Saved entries
/-- **[13.1.4], non-split `v`: the UNSIGNED letter at `Δ_v.constMul ε` is the SIGNED letter at `Δ_v`** (`ε · ε = 1`):
`CMNonsplitCharIdentityAtTest … (Δ.constMul ε) … πⁿ ↔ CMNonsplitCharIdentityAtTestSigned … Δ … ε πⁿ` — same `πˢ`, same test classes.  Intended reading: `Δ = Δ‴_v` the
tree's factor of record, `ε = ε_v(H)`, `Δ‴_v.constMul ε = Δ°_v` print's factor transported by the frame.
[cite: Rogawski1990, §13.1 Prop. 13.1.3 (d), Prop. 13.1.4 p. 199; §14.6 p. 242] [cite: LanglandsShelstad1987, §1] -/
theorem cmNonsplitCharIdentityAtTest_constMul_iff_signed
    (T : LocalTransferFactor L H' v)
    (mH : OrbitalMeasureFamily ((UnitaryGroup.cmDatum L 2 (Matrix.of fun i j : Fin 2 => if i.val + j.val + 1 = 2 then (1 : L) else 0)).Local v ×
        (UnitaryGroup.cmDatum L 1 (Matrix.of fun i j : Fin 1 => if i.val + j.val + 1 = 1 then (1 : L) else 0)).Local v))
    (mG : OrbitalMeasureFamily ((UnitaryGroup.cmDatum L 3 H').Local v)) (μG : Measure ((UnitaryGroup.cmDatum L 3 H').Local v))
    (μH : Measure ((UnitaryGroup.cmDatum L 2 (Matrix.of fun i j : Fin 2 => if i.val + j.val + 1 = 2 then (1 : L) else 0)).Local v ×
        (UnitaryGroup.cmDatum L 1 (Matrix.of fun i j : Fin 1 => if i.val + j.val + 1 = 1 then (1 : L) else 0)).Local v))
    (ξv : (UnitaryGroup.cmDatum L 2 (Matrix.of fun i j : Fin 2 => if i.val + j.val + 1 = 2 then (1 : L) else 0)).Local v ×
        (UnitaryGroup.cmDatum L 1 (Matrix.of fun i j : Fin 1 => if i.val + j.val + 1 = 1 then (1 : L) else 0)).Local v →* ℂˣ)
    {ε : ℂ} (hε : ε * ε = 1) (πn : IrrClass ((UnitaryGroup.cmDatum L 3 H').Local v)) :
    CMNonsplitCharIdentityAtTest L v H' (T.constMul ε) mH mG μG μH ξv πn ↔ CMNonsplitCharIdentityAtTestSigned L v H' T mH mG μG μH ξv ε πn := by
  refine exists_congr fun πs => and_congr_right fun _ => and_congr_right fun _ => ?_
  exact LocalAPacket.charIdentityAtTest_constMul_iff L H' v _ (fun c f => c.smoothTrace μG f) ξv μH T mH mG hε

/-- **Two signs compose**: the SIGNED letter with sign `ε′` at `Δ_v.constMul ε` is the SIGNED letter with sign `ε · ε′` at `Δ_v` (`ε · ε = 1`).
[cite: Rogawski1990, §13.1 Prop. 13.1.4 p. 199; §14.6 p. 242] -/
theorem cmNonsplitCharIdentityAtTestSigned_constMul_iff
    (T : LocalTransferFactor L H' v)
    (mH : OrbitalMeasureFamily ((UnitaryGroup.cmDatum L 2 (Matrix.of fun i j : Fin 2 => if i.val + j.val + 1 = 2 then (1 : L) else 0)).Local v ×
        (UnitaryGroup.cmDatum L 1 (Matrix.of fun i j : Fin 1 => if i.val + j.val + 1 = 1 then (1 : L) else 0)).Local v))
    (mG : OrbitalMeasureFamily ((UnitaryGroup.cmDatum L 3 H').Local v)) (μG : Measure ((UnitaryGroup.cmDatum L 3 H').Local v))
    (μH : Measure ((UnitaryGroup.cmDatum L 2 (Matrix.of fun i j : Fin 2 => if i.val + j.val + 1 = 2 then (1 : L) else 0)).Local v ×
        (UnitaryGroup.cmDatum L 1 (Matrix.of fun i j : Fin 1 => if i.val + j.val + 1 = 1 then (1 : L) else 0)).Local v))
    (ξv : (UnitaryGroup.cmDatum L 2 (Matrix.of fun i j : Fin 2 => if i.val + j.val + 1 = 2 then (1 : L) else 0)).Local v ×
        (UnitaryGroup.cmDatum L 1 (Matrix.of fun i j : Fin 1 => if i.val + j.val + 1 = 1 then (1 : L) else 0)).Local v →* ℂˣ)
    {ε : ℂ} (hε : ε * ε = 1) (ε' : ℂ) (πn : IrrClass ((UnitaryGroup.cmDatum L 3 H').Local v)) :
    CMNonsplitCharIdentityAtTestSigned L v H' (T.constMul ε) mH mG μG μH ξv ε' πn ↔
      CMNonsplitCharIdentityAtTestSigned L v H' T mH mG μG μH ξv (ε * ε') πn := by
  refine exists_congr fun πs => and_congr_right fun _ => and_congr_right fun _ => ?_
  have hfun : (fun (c : IrrClass ((UnitaryGroup.cmDatum L 3 H').Local v)) (f : (UnitaryGroup.cmDatum L 3 H').Local v → ℂ) => ε * (ε' * c.smoothTrace μG f)) =
      fun c f => ε * ε' * c.smoothTrace μG f := by
    funext c f
    rw [mul_assoc]
  rw [LocalAPacket.charIdentityAtTest_constMul_iff L H' v _ (fun c f => ε' * c.smoothTrace μG f) ξv μH T mH mG hε, hfun]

### TASK BRIEF
Wherever "cite" appears in a line of the entries, copy that line.

### OUTPUT FOR THIS TASK
[cite: Rogawski1990, §13.1 Prop. 13.1.3 (d), Prop. 13.1.4 p. 199; §14.6 p. 242] [cite: LanglandsShelstad1987, §1] -/
[cite: Rogawski1990, §13.1 Prop. 13.1.4 p. 199; §14.6 p. 242] -/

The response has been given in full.